**Exercise description**
Search term "course": copy each line of the records that contains it.

********

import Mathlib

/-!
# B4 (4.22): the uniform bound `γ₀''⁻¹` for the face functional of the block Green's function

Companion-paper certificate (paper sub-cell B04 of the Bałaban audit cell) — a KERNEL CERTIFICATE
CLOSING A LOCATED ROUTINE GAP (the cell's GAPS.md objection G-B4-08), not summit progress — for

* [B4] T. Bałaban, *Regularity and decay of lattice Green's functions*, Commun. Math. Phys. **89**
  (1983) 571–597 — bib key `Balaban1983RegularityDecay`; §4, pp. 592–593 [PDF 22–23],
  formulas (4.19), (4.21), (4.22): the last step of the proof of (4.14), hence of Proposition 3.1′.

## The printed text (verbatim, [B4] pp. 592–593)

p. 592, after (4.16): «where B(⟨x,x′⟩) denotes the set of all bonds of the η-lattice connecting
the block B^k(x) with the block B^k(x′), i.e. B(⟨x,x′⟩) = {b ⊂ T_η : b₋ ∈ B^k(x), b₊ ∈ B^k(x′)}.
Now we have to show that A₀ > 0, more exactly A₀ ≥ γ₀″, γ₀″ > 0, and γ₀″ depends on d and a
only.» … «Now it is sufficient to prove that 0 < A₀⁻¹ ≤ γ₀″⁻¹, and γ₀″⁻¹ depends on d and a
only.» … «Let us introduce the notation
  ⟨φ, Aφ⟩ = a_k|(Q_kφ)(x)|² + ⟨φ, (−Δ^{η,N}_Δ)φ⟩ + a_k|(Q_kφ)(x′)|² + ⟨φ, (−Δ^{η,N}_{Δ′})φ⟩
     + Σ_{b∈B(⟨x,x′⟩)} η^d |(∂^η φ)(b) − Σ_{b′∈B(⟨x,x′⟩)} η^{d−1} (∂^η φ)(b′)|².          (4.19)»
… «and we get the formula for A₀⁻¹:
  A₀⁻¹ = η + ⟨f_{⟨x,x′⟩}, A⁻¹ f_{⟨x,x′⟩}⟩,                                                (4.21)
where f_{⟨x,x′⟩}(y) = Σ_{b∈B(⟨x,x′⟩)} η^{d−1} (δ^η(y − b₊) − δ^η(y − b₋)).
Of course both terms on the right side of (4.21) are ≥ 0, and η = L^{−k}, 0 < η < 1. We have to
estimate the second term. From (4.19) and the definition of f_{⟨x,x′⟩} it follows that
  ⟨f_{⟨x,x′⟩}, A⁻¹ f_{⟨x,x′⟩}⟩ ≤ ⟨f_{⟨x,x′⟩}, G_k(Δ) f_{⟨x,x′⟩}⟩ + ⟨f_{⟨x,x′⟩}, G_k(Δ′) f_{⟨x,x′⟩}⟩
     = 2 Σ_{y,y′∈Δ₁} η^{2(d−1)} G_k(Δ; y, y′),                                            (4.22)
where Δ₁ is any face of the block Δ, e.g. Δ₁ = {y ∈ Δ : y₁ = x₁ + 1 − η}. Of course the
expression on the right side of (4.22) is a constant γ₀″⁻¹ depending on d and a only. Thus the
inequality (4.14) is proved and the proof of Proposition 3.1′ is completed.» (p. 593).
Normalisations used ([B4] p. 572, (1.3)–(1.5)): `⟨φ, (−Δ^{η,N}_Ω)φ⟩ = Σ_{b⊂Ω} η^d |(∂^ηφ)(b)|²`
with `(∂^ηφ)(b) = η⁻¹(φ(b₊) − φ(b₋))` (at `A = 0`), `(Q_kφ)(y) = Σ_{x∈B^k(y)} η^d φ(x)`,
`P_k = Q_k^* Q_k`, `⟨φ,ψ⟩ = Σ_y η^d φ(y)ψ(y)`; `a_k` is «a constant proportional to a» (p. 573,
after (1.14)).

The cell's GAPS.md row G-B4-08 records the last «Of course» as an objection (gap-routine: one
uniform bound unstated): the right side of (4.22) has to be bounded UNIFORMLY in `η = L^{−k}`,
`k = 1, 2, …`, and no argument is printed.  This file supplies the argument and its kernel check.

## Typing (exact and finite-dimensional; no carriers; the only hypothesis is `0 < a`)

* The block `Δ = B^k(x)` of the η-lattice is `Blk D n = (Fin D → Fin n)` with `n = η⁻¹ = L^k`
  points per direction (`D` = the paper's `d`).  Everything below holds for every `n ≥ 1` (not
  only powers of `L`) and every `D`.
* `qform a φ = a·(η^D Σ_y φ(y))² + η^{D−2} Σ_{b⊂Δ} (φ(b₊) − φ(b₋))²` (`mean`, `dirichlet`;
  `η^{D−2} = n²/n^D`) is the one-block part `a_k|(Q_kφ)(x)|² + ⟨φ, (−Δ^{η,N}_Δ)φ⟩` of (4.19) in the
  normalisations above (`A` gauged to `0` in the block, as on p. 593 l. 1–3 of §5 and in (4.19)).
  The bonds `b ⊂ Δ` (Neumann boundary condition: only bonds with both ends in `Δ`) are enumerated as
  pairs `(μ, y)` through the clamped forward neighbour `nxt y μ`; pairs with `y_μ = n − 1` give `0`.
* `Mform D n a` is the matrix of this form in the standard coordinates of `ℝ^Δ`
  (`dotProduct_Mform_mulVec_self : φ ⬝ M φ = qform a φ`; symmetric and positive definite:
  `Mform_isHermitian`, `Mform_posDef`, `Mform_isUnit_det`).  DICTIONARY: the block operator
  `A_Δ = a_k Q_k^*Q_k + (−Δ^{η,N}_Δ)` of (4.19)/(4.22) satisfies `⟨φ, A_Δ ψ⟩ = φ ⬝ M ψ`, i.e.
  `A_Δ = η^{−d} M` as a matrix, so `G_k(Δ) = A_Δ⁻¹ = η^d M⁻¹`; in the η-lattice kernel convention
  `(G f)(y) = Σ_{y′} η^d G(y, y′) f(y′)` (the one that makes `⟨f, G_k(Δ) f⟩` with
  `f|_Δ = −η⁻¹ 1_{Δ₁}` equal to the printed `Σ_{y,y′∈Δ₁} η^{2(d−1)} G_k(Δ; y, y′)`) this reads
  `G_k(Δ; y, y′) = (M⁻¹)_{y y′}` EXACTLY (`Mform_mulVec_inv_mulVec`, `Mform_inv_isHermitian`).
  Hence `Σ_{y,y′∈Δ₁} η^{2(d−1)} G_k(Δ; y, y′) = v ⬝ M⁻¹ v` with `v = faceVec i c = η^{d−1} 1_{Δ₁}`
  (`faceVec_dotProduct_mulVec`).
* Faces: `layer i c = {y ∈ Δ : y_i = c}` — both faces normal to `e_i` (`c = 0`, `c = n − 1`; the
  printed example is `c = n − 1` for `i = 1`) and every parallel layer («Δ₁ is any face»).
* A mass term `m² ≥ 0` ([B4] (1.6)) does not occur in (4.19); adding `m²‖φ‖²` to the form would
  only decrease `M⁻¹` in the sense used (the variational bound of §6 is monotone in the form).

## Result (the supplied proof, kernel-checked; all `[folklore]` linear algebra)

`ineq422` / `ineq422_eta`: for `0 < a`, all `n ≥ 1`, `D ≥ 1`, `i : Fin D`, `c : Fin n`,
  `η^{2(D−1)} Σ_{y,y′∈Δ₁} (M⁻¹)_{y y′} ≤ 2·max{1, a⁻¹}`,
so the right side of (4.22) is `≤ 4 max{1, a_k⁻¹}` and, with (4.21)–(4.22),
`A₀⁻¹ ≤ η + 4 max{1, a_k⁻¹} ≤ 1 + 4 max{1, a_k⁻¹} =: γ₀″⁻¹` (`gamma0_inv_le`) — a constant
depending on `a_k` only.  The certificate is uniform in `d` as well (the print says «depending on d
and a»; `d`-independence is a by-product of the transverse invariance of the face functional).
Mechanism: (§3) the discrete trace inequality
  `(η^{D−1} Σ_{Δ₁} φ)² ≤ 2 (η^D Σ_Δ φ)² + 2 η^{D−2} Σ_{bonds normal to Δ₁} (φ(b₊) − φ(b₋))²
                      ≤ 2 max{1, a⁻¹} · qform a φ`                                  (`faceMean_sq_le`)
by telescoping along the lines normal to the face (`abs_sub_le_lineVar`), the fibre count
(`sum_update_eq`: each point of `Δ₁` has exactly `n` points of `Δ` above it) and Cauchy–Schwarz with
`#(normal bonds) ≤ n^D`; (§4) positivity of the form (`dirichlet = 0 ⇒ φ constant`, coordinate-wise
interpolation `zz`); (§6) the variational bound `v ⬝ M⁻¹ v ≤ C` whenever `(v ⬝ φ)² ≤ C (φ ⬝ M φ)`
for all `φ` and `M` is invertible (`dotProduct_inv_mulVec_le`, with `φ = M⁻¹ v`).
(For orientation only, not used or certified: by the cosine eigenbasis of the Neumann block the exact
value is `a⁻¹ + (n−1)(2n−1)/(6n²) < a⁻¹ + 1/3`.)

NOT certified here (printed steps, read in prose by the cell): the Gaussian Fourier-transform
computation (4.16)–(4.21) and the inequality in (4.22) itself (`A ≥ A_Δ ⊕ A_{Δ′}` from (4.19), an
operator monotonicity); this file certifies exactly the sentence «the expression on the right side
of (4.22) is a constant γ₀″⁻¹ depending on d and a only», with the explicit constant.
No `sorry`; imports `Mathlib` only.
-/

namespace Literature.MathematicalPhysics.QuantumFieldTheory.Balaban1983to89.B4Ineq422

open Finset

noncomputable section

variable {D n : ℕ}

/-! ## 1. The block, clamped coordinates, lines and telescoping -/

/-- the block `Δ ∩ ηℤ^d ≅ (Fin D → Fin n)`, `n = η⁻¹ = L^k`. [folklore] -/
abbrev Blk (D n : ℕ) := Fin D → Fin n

********

**Reply to the task**
Of course both terms on the right side of (4.21) are ≥ 0, and η = L^{−k}, 0 < η < 1. We have to
where Δ₁ is any face of the block Δ, e.g. Δ₁ = {y ∈ Δ : y₁ = x₁ + 1 − η}. Of course the
The cell's GAPS.md row G-B4-08 records the last «Of course» as an objection (gap-routine: one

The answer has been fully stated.